人権問題は依然として摩擦の原因であり(特にドイツの緑の党にとって)、ドイツ国民はますます中国に対してネガティブなイメージを持っていますが、ドイツは中国との有利な商業的関係を維持することができました。

(ドイツの実利主義を非難する前に、トランプによって課され、バイデンの下で継続された関税にもかかわらず、中国と米国の貿易も増加していることを覚えておいてください。

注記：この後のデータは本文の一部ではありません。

import Summits.HodgeConjecture.HodgeConjecture.Theses.CyclicUnitaryPowers
import Summits.HodgeConjecture.HodgeConjecture.Theorems.CyclicUnitaryPowersDeckUnitaryCentre
import Summits.HodgeConjecture.HodgeConjecture.Theorems.CyclicUnitaryPowersHodgeTorusDeck
import Summits.HodgeConjecture.HodgeConjecture.Theorems.CyclicUnitaryPowersPrimitiveRootTransfer
import Summits.HodgeConjecture.HodgeConjecture.Theorems.CyclicUnitaryPowersDeckUnitaryCommutatorGeneration

/-!
# The torus relation for crux K2-A: `D' ⊆ Stab` and `Σ_i ω_{c i} = 0` on the coloured support of a Hodge tensor

Helper for stub T `stub_unitaryTorusLemma` of the crux `PowersHodgeOfDeckCommutators` (stmt-HodgeConjecture-19545,
route `CyclicUnitaryPowers`, line `unitary-kunneth-fft` v6, lane 2 — "the lever").  Two steps of the torus lemma:

* §1 commutators of `U⁰(K)` have determinant-`1` blocks (`det_block_mul`), and by the peeling theorem
  `CyclicUnitaryPowersDeckUnitaryGeneration.mem_of_det_block_eq_one_aux` a tensor fixed by all commutators of `U⁰(K)`
  is fixed by every `δ ∈ U⁰(K)` with `det (δ|E_j) = 1`, `1 ≤ j ≤ p/2` (`tensorSpaceActOver_eq_self_of_det_block_eq_one`);
* §2 TORUS (`sum_weight_eq_zero`): for the deck-unitary weight-`2` Hodge structure of stub T (`F³ = 0`, `F`-preserving
  `Q`-isometry `s` of prime order `p`, `dim V^s = 1`, eigen-Hodge numbers `e j q` with affine offsets), if `D'` fixes the
  Hodge tensor `ι t` then every colouring `c` with `P_c (ι t) ≠ 0` has `Σ_i ω_{c i} = 0`, `ω_j = e_{j,0} - e_{j,2}`
  (`ω_0 = 0`).  Proof: `h_u = h_ℂ(u, u⁻¹) ∈ U⁰(ℂ)` fixes `ι t` and `det (h_u|E_j) = u ^ (2 ω_j)`
  (`CyclicUnitaryPowersHodgeTorusDeck`); with `u = 2ⁿ`, `n = dim E_j` for all `j`
  (`CyclicUnitaryPowersPrimitiveRootTransfer.finrank_range_specProj_eq`), and the central `g_λ`, `λ_j = 2 ^ (2 ω_j)`
  (`λ_j λ_{p-j} = 1` by affinity; `CyclicUnitaryPowersDeckUnitaryCentre`), `g_λ⁻¹ h_u ∈ D'`, so `g_λ` fixes `ι t` and
  acts on `(ι t)_c` by `2 ^ (2 Σ_i ω_{c i})` (`CyclicUnitaryPowersColourProjectors`).
-/

noncomputable section

open Module
open scoped TensorProduct BigOperators

namespace Summit.HodgeConjecture.HodgeConjecture.Theorems.CyclicUnitaryPowersTorusRelation

open Literature.AlgebraicGeometry.Motives
open Literature.AlgebraicGeometry.Motives.HodgeStructure
open Summit.HodgeConjecture.HodgeConjecture.Theorems.CyclicUnitaryPowersSpectralProjectors
open Summit.HodgeConjecture.HodgeConjecture.Theorems.CyclicUnitaryPowersBlockScalars
open Summit.HodgeConjecture.HodgeConjecture.Theorems.CyclicUnitaryPowersDeckUnitaryGroup
open Summit.HodgeConjecture.HodgeConjecture.Theorems.CyclicUnitaryPowersDeckUnitaryGeneration
open Summit.HodgeConjecture.HodgeConjecture.Theorems.CyclicUnitaryPowersDeckUnitaryCommutatorsFix
open Summit.HodgeConjecture.HodgeConjecture.Theorems.CyclicUnitaryPowersDeckUnitaryCommutatorGeneration
open Summit.HodgeConjecture.HodgeConjecture.Theorems.CyclicUnitaryPowersColourProjectors
open Summit.HodgeConjecture.HodgeConjecture.Theorems.CyclicUnitaryPowersPrimitiveRootTransfer
open Summit.HodgeConjecture.HodgeConjecture.Theorems.CyclicUnitaryPowersHodgeTorusDeck
open Summit.HodgeConjecture.HodgeConjecture.Theorems.CyclicUnitaryPowersDeckUnitaryCentre

/-! ### §1 Commutators of `U⁰(ℂ)` and the subgroup `D'` fix `ι t` -/

section Commutators

variable {K : Type*} [Field K] [CharZero K] {W : Type*} [AddCommGroup W] [Module K W] [FiniteDimensional K W]
variable {σ : W →ₗ[K] W} {ζ : K} {p : ℕ} {B : LinearMap.BilinForm K W}

omit [FiniteDimensional K W] in
/-- `det (γ|E_j) · det (γ⁻¹|E_j) = 1` on `U⁰(K)`. [folklore] -/
theorem det_block_mul_det_block_inv (hσ : σ ^ p = 1) (hζ : IsPrimitiveRoot ζ p) (hp : 0 < p) {γ : W ≃ₗ[K] W}
    (hγ : γ ∈ centIso σ B) (j : ℕ) :
    LinearMap.det ((γ : W →ₗ[K] W) ∘ₗ specProj σ ζ p j + (1 - specProj σ ζ p j)) *
      LinearMap.det (((γ⁻¹ : W ≃ₗ[K] W) : W →ₗ[K] W) ∘ₗ specProj σ ζ p j + (1 - specProj σ ζ p j)) = 1 := by
  have h := det_block_mul hσ hζ hp (γ := γ) (δ := γ⁻¹) (inv_mem hγ) j
  rw [mul_inv_cancel] at h
  change LinearMap.det ((1 : Module.End K W) * specProj σ ζ p j + (1 - specProj σ ζ p j)) = _ at h
  rw [one_mul, add_sub_cancel, map_one] at h
  exact h.symm

omit [FiniteDimensional K W] in
/-- **Commutators of `U⁰(K)` have determinant `1` on every eigenblock.** [folklore] -/
theorem det_block_commutator (hσ : σ ^ p = 1) (hζ : IsPrimitiveRoot ζ p) (hp : 0 < p) {a b : W ≃ₗ[K] W}
    (ha : a ∈ centIso σ B) (hb : b ∈ centIso σ B) (j : ℕ) :
    LinearMap.det (((a * b * a⁻¹ * b⁻¹ : W ≃ₗ[K] W) : W →ₗ[K] W) ∘ₗ specProj σ ζ p j + (1 - specProj σ ζ p j)) = 1 := by
  rw [det_block_mul hσ hζ hp (inv_mem hb) j, det_block_mul hσ hζ hp (inv_mem ha) j, det_block_mul hσ hζ hp hb j]
  have h1 := det_block_mul_det_block_inv hσ hζ hp ha j
  have h2 := det_block_mul_det_block_inv hσ hζ hp hb j
  calc _ = (LinearMap.det ((a : W →ₗ[K] W) ∘ₗ specProj σ ζ p j + (1 - specProj σ ζ p j)) *
        LinearMap.det (((a⁻¹ : W ≃ₗ[K] W) : W →ₗ[K] W) ∘ₗ specProj σ ζ p j + (1 - specProj σ ζ p j))) *
      (LinearMap.det ((b : W →ₗ[K] W) ∘ₗ specProj σ ζ p j + (1 - specProj σ ζ p j)) *
        LinearMap.det (((b⁻¹ : W ≃ₗ[K] W) : W →ₗ[K] W) ∘ₗ specProj σ ζ p j + (1 - specProj σ ζ p j))) := by ring
    _ = 1 := by rw [h1, h2, one_mul]

/-- **`D' ⊆ Stab`**: if every commutator of `U⁰(K)` fixes a tensor `x`, then so does every `δ ∈ U⁰(K)` with
`det (δ|E_j) = 1` for `1 ≤ j ≤ p/2` (`p` odd, `B` symmetric nondegenerate). [folklore] -/
theorem tensorSpaceActOver_eq_self_of_det_block_eq_one (hσ : σ ^ p = 1) (hζ : IsPrimitiveRoot ζ p) (hp : 0 < p)
    (hodd : Odd p) (hB : ∀ x y, B (σ x) (σ y) = B x y) (hBn : B.Nondegenerate) (hBs : ∀ x y, B x y = B y x) {r : ℕ}
    (x : hodgeTensorSpaceOver K W r 0)
    (hcomm : ∀ a ∈ centIso σ B, ∀ b ∈ centIso σ B, tensorSpaceActOver (a * b * a⁻¹ * b⁻¹) x = x)
    {δ : W ≃ₗ[K] W} (hδ : δ ∈ centIso σ B)
    (hdet : ∀ j, 1 ≤ j → j ≤ p / 2 →
      LinearMap.det ((δ : W →ₗ[K] W) ∘ₗ specProj σ ζ p j + (1 - specProj σ ζ p j)) = 1) :
    tensorSpaceActOver δ x = x :=
  mem_of_det_block_eq_one_aux hσ hζ hp hodd hB hBn hBs two_ne_zero (stabilizerOf x) hcomm (p / 2) δ hδ hdet
    (fun m hm hmh _ _ => absurd hmh (by omega))

/-- `∏ a ^ f i = a ^ Σ f i` for integer exponents in a commutative group. [folklore] -/
theorem prod_zpow_eq_zpow_sum {G : Type*} [CommGroup G] {ι : Type*} (s : Finset ι) (f : ι → ℤ) (a : G) :
    ∏ i ∈ s, a ^ f i = a ^ ∑ i ∈ s, f i := by
  classical
  induction s using Finset.induction_on with
  | empty => simp
  | insert i s hi ih => rw [Finset.prod_insert hi, Finset.sum_insert hi, ih, zpow_add]

end Commutators

/-! ### §2 The torus relation `Σ_i ω_{c i} = 0` on the coloured support of a Hodge tensor -/

section Torus

variable {V : Type} [AddCommGroup V] [Module ℚ V] [Module.Finite ℚ V]

/-- `(2 : ℂ) ^ N = 1` forces `N = 0`. [folklore] -/
theorem int_eq_zero_of_two_zpow_eq_one {N : ℤ} (h : (2 : ℂ) ^ N = 1) : N = 0 := by
  have h2 : ((2 : ℝ) : ℂ) ^ N = ((2 : ℝ) : ℂ) ^ (0 : ℤ) := by
    rw [zpow_zero, Complex.ofReal_ofNat, h]
  rw [← Complex.ofReal_zpow, ← Complex.ofReal_zpow, Complex.ofReal_inj] at h2
  exact zpow_right_injective₀ (by norm_num) (by norm_num) h2

/-- **The torus relation.**  With the data of stub T (weight-`2` Hodge structure `H` with `F³ = 0`, `F`-preserving
`Q`-isometry `s` of prime order `p`, `dim V^s = 1`, `Q` Hodge–Riemann orthogonal, eigen-Hodge numbers `e j q` for the
primitive root `ζ` with affine offsets), if every element of `U⁰(ℂ)` with determinant-`1` blocks (`1 ≤ j ≤ p/2`) fixes
the Hodge tensor `ι t`, then every colouring `c` whose component `P_c (ι t)` is non-zero satisfies
`Σ_i ω_{c i} = 0`, `ω_j = e_{j,0} - e_{j,2}` (`ω_0 = 0`). [folklore] -/
theorem sum_weight_eq_zero [HodgeTensorFacts.{0, 0}] (H : HodgeStructure V ((2 : ℕ) : ℤ))
    (Q : LinearMap.BilinForm ℚ V) (s : V →ₗ[ℚ] V) {p : ℕ} (hp : p.Prime) (h3 : 3 ≤ p) (hQn : Q.Nondegenerate)
    (hQF : ∀ (a b : ℤ) (x y : ℂ ⊗[ℚ] V), x ∈ H.F a → y ∈ H.F b → 3 ≤ a + b → Q.baseChange ℂ x y = 0)
    (hsp : s ^ p = 1) (hsQ : ∀ x y, Q (s x) (s y) = Q x y) (hsF : ∀ a : ℤ, (H.F a).map (s.baseChange ℂ) ≤ H.F a)
    (hF3 : H.F 3 = ⊥) (h1 : Module.finrank ℚ ↥(Module.End.eigenspace s 1) = 1) {ζ : ℂ} (hζ : IsPrimitiveRoot ζ p)
    (e : ℕ → ℕ → ℕ)
    (hE : ∀ j q : ℕ, 1 ≤ j → j < p → q ≤ 2 →
      Module.finrank ℂ ↥(Module.End.eigenspace (s.baseChange ℂ) (ζ ^ j) ⊓ H.piece ((2 : ℤ) - q) q) = e j q)
    {c₀ : ℤ} (haff : ∀ j ∈ Finset.Ico 1 p, 2 * ((e j 0 : ℤ) - (e j 2 : ℤ)) = c₀ * ((p : ℤ) - 2 * (j : ℤ)))
    {r : ℕ} {t : hodgeTensorSpace V r 0}
    (ht : ∃ p' : ℤ, ((r : ℤ) - ((0 : ℕ) : ℤ)) * ((2 : ℕ) : ℤ) = 2 * p' ∧ t ∈ (H.tensorSpace r 0).hodgeClasses p')
    (hS : ∀ δ ∈ centIso (s.baseChange ℂ) (Q.baseChange ℂ), (∀ j, 1 ≤ j → j ≤ p / 2 →
      LinearMap.det ((δ : ℂ ⊗[ℚ] V →ₗ[ℂ] ℂ ⊗[ℚ] V) ∘ₗ specProj (s.baseChange ℂ) ζ p j + (1 - specProj (s.baseChange ℂ) ζ p j)) = 1) →
      tensorSpaceActOver δ (tensorSpaceToBaseChange ℂ V r 0 t) = tensorSpaceToBaseChange ℂ V r 0 t)
    (c : Fin r → ℕ) (hc : ∀ i, c i < p) (hne : colourProj (s.baseChange ℂ) ζ p c (tensorSpaceToBaseChange ℂ V r 0 t) ≠ 0) :
    ∑ i, (if c i = 0 then (0 : ℤ) else (e (c i) 0 : ℤ) - (e (c i) 2 : ℤ)) = 0 := by
  have hp0 : 0 < p := hp.pos
  have hodd : Odd p := hp.odd_of_ne_two (by omega)
  have hσ : (s.baseChange ℂ) ^ p = 1 := baseChange_pow_eq_one s hsp
  have hB : ∀ x y, Q.baseChange ℂ (s.baseChange ℂ x) (s.baseChange ℂ y) = Q.baseChange ℂ x y := baseChange_isometry Q s hsQ
  have hBn : (Q.baseChange ℂ).Nondegenerate := baseChange_nondegenerate Q hQn
  have hn2 : ((2 : ℕ) : ℤ) = 2 := by norm_num
  set n := Module.finrank ℂ ↥(LinearMap.range (specProj (s.baseChange ℂ) ζ p 1)) with hn
  -- the common dimension of the eigenblocks `E_j`, `1 ≤ j < p`
  have hnj : ∀ j, 1 ≤ j → j < p → Module.finrank ℂ ↥(LinearMap.range (specProj (s.baseChange ℂ) ζ p j)) = n := by
    intro j hj1 hjp
    refine finrank_range_specProj_eq s hσ hζ hp0 (Nat.Coprime.symm ((Nat.Prime.coprime_iff_not_dvd hp).mpr ?_))
    exact fun h => absurd (Nat.le_of_dvd (by omega) h) (by omega)
  -- the weights
  set ω : ℕ → ℤ := fun j => if j = 0 then (0 : ℤ) else (e j 0 : ℤ) - (e j 2 : ℤ) with hω
  have hωrev : ∀ j, 0 < j → j < p → ω j + ω (p - j) = 0 := by
    intro j hj0 hjp
    have ha := haff j (Finset.mem_Ico.mpr ⟨hj0, hjp⟩)
    have hb := haff (p - j) (Finset.mem_Ico.mpr ⟨by omega, by omega⟩)
    have hj' : j ≠ 0 := by omega
    have hpj' : p - j ≠ 0 := by omega
    simp only [hω, if_neg hj', if_neg hpj']
    have hcast : ((p - j : ℕ) : ℤ) = (p : ℤ) - j := by omega
    rw [hcast] at hb
    linarith
  rcases Nat.eq_zero_or_pos n with hn0 | hnpos
  · -- degenerate case: no eigenblocks off `E_0`, so the support is the zero colouring
    have hzero : ∀ i, c i = 0 := by
      intro i
      by_contra hi
      have hPi : specProj (s.baseChange ℂ) ζ p (c i) = 0 := by
        have hfin := hnj (c i) (Nat.one_le_iff_ne_zero.mpr hi) (hc i)
        rw [hn0, Submodule.finrank_eq_zero] at hfin
        exact LinearMap.range_eq_bot.mp hfin
      exact hne (by rw [colourProj_def, slotMap_coord_zero i hPi, LinearMap.zero_apply])
    exact Finset.sum_eq_zero fun i _ => by rw [if_pos (hzero i)]
  -- the torus element `h_u`, `u = 2ⁿ`, and the central block scalar `g_λ`, `λ_j = 2 ^ (2 ω_j)`
  set u₀ : ℂˣ := Units.mk0 (2 : ℂ) two_ne_zero with hu₀
  set u : ℂˣ := u₀ ^ n with hu
  set lam : ℕ → ℂ := fun j => ((u₀ ^ (2 * ω j) : ℂˣ) : ℂ) with hlamdef
  have hlam : ∀ j, lam j ≠ 0 := fun j => Units.ne_zero _
  have hlam0 : lam 0 = 1 := by simp [hlamdef, hω]
  have hrev : ∀ j, 0 < j → j < p → lam j * lam (p - j) = 1 := by
    intro j hj0 hjp
    simp only [hlamdef]
    rw [← Units.val_mul, ← zpow_add, ← mul_add, hωrev j hj0 hjp, mul_zero, zpow_zero, Units.val_one]
  let f : Hom H H := ⟨s, hsF⟩
  have hhmem : H.hodgeTorusC (u, u⁻¹) ∈ centIso (s.baseChange ℂ) (Q.baseChange ℂ) :=
    hodgeTorusC_mem_centIso H hn2 Q hQF f hp0 hsp h1 u
  have hgmem : blockScalarUnit hσ hζ hp0 lam hlam ∈ centIso (s.baseChange ℂ) (Q.baseChange ℂ) :=
    blockScalarUnit_mem_centIso hσ hζ hp0 lam hlam hB hlam0 hrev
  have hhfix : tensorSpaceActOver (H.hodgeTorusC (u, u⁻¹)) (tensorSpaceToBaseChange ℂ V r 0 t) =
      tensorSpaceToBaseChange ℂ V r 0 t := tensorSpaceActOver_hodgeTorusC_eq_self H ht u
  -- `δ = g_λ⁻¹ h_u` has determinant-one blocks
  have hδfix : tensorSpaceActOver ((blockScalarUnit hσ hζ hp0 lam hlam)⁻¹ * H.hodgeTorusC (u, u⁻¹))
      (tensorSpaceToBaseChange ℂ V r 0 t) = tensorSpaceToBaseChange ℂ V r 0 t := by
    refine hS _ (mul_mem (inv_mem hgmem) hhmem) fun j hj1 hjh => ?_
    have hjp : j < p := by omega
    have hj0' : j ≠ 0 := by omega
    rw [det_block_mul hσ hζ hp0 hhmem j, det_blockScalarUnit_inv_block hσ hζ hp0 lam hlam hjp, hnj j hj1 hjp]
    have hdet := det_hodgeTorusC_block H f hn2 hF3 hσ hζ hp0 u j
    change LinearMap.det ((H.hodgeTorusC (u, u⁻¹) : ℂ ⊗[ℚ] V →ₗ[ℂ] ℂ ⊗[ℚ] V) ∘ₗ specProj (s.baseChange ℂ) ζ p j +
        (1 - specProj (s.baseChange ℂ) ζ p j)) =
      (u : ℂ) ^ (2 * Module.finrank ℂ ↥(LinearMap.range (specProj (s.baseChange ℂ) ζ p j) ⊓ H.piece 2 0)) *
        ((u⁻¹ : ℂˣ) : ℂ) ^ (2 * Module.finrank ℂ ↥(LinearMap.range (specProj (s.baseChange ℂ) ζ p j) ⊓ H.piece 0 2)) at hdet
    have he0 : Module.finrank ℂ ↥(LinearMap.range (specProj (s.baseChange ℂ) ζ p j) ⊓ H.piece 2 0) = e j 0 := by
      rw [range_specProj hσ hζ hp0 j]
      convert hE j 0 hj1 hjp (by norm_num) using 4 <;> rfl
    have he2 : Module.finrank ℂ ↥(LinearMap.range (specProj (s.baseChange ℂ) ζ p j) ⊓ H.piece 0 2) = e j 2 := by
      rw [range_specProj hσ hζ hp0 j]
      convert hE j 2 hj1 hjp le_rfl using 4 <;> rfl
    rw [hdet, he0, he2]
    simp only [hlamdef, if_neg hj0', hω]
    rw [← Units.val_inv_eq_inv_val, ← Units.val_pow_eq_pow_val, ← Units.val_pow_eq_pow_val,
      ← Units.val_pow_eq_pow_val, ← Units.val_mul, ← Units.val_mul, ← Units.val_one]
    congr 1
    rw [hu, ← zpow_natCast, ← zpow_natCast, ← zpow_natCast, ← zpow_natCast (u₀ ^ (n : ℤ))⁻¹, ← zpow_neg, ← zpow_neg,
      ← zpow_mul, ← zpow_mul, ← zpow_mul, ← zpow_add, ← zpow_add]
    have hexp : -(2 * ((e j 0 : ℤ) - (e j 2 : ℤ))) * (n : ℤ) + ((n : ℤ) * ((2 * e j 0 : ℕ) : ℤ) +
        -(n : ℤ) * ((2 * e j 2 : ℕ) : ℤ)) = 0 := by push_cast; ring
    rw [hexp, zpow_zero]
  -- hence `g_λ = h_u δ⁻¹` fixes `ι t`
  have hgfix : tensorSpaceActOver (blockScalarUnit hσ hζ hp0 lam hlam) (tensorSpaceToBaseChange ℂ V r 0 t) =
      tensorSpaceToBaseChange ℂ V r 0 t := by
    have hmemS : blockScalarUnit hσ hζ hp0 lam hlam ∈ stabilizerOf (tensorSpaceToBaseChange ℂ V r 0 t) := by
      have h1S : H.hodgeTorusC (u, u⁻¹) ∈ stabilizerOf (tensorSpaceToBaseChange ℂ V r 0 t) := hhfix
      have h2S : (blockScalarUnit hσ hζ hp0 lam hlam)⁻¹ * H.hodgeTorusC (u, u⁻¹) ∈
          stabilizerOf (tensorSpaceToBaseChange ℂ V r 0 t) := hδfix
      have h3 := mul_mem h1S (inv_mem h2S)
      rwa [mul_inv_rev, inv_inv, mul_inv_cancel_left] at h3
    exact hmemS
  -- read off the character on the coloured component `c`
  have hsmul := smul_colourProj_eq_of_fixed hσ hζ hp0 (lam := lam) (x := tensorSpaceToBaseChange ℂ V r 0 t)
    (by rw [← tensorSpaceActOver_blockScalarUnit hσ hζ hp0 lam hlam]; exact hgfix) hc
  have hprod : ∏ i, lam (c i) = 1 := by
    have h' : (∏ i, lam (c i) - 1) • colourProj (s.baseChange ℂ) ζ p c (tensorSpaceToBaseChange ℂ V r 0 t) = 0 := by
      have e1 := sub_smul (∏ i, lam (c i)) (1 : ℂ)
        (colourProj (s.baseChange ℂ) ζ p c (tensorSpaceToBaseChange ℂ V r 0 t))
      rw [e1, one_smul, hsmul, sub_self]
    rcases smul_eq_zero.mp h' with h'' | h''
    · exact sub_eq_zero.mp h''
    · exact absurd h'' hne
  simp only [hlamdef] at hprod
  rw [← Units.coe_prod, prod_zpow_eq_zpow_sum, ← Finset.mul_sum, Units.val_zpow_eq_zpow_val, hu₀, Units.val_mk0] at hprod
  have h0 := int_eq_zero_of_two_zpow_eq_one hprod
  simp only [mul_eq_zero, OfNat.ofNat_ne_zero, false_or] at h0
  simpa only [hω] using h0

end Torus

end Summit.HodgeConjecture.HodgeConjecture.Theorems.CyclicUnitaryPowersTorusRelation

end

)

 

過去数十年にわたるドイツの外交政策は完璧でしたか?

もちろん違います。

完璧な国はなく、ドイツも例外ではありません。

1991年のドイツのクロアチアとスロベニアの時期尚早な独立承認は、ユーゴスラビアの崩壊を加速し、破壊的なバルカン戦争を助長し、ユーロ圏危機の際の緊縮財政の主張は、ヨーロッパの回復を遅らせ、ヨーロッパのポピュリズムの出現に貢献しました。

 

しかし、全体として、ロシア、中国、米国、およびそのヨーロッパの近隣諸国と良好な関係を維持するドイツの能力は注目に値します。

ドイツはNATOやEUなどの機関に関与する事で、大国の争いに巻き込まれるのを巧みに避けてきました。

ドイツ政府はまた、北京とモスクワとのホットラインを開いたままにし、対立するイデオロギーに基づくゼロサム競争として現代の世界政治を扱う努力に抵抗しました。

 

それでも、ドイツのこれまでの成功は持続可能ではないかもしれません。

米中関係がより競争的になり、中露関係が深まり続けるにつれて、ドイツが三大国と良好な関係を維持することはより困難になるでしょう。

そのような状況では、ベルリンはどちらか一方を選ばなければなりません。

ドイツが教えてくれる事

米中露の三大国とうまくやっていく事は大変難しい事ですが、今後の世界情勢を考えると極めて重要なタスクです。

ドイツがこの仕事をうまくやっていけているのは何故でしょうか。

筆者は二つの重要な要素があると思います。

一つはドイツはうまくEUというものを使っていると思われます。

おそらく意識してやっていると思いますが、ドイツは常にEUという隠れ蓑を使って政策を打ち出しています。

ドイツだけなら米国も中国も押さえつける事が可能ですが、EU27国の総意となれば、重みが変わってきます。

先日署名された中国とEUの投資協定(批准はされていない)もドイツが単独で結べば、米国の猛烈な反発を受けたと思いますが、EUが署名するとなると、米国も批判の矛先を定めにくくなります。

二つ目はドイツの東半分(旧東独)は元社会主義国であったという事です。

ほんの30年ほど前はベルリンの壁の向こう側の住民だった人々にとって、ロシアや中国というのは身近な存在なのだと思います。

少なくとも英米のシステムに諸手を挙げて賛成する人々ばかりではないのでしょう。

中露とうまくやっていける理由がここにあります。

 

我が国にはドイツと似た処が多く存在します。

両国とも経済大国であり、米国と安全保障条約を締結しています。

一方、経済的には中国との関係が深い点も似ています。

ロシアは日本にとっても隣国です。

ドイツの現在のやり方は、故吉田茂首相が唱えた軽武装経済重視政策に近いものが感じられます。

3大国と今後対峙する上で、ドイツのやり方は参考になります。

 

最後まで読んで頂き、有り難うございました。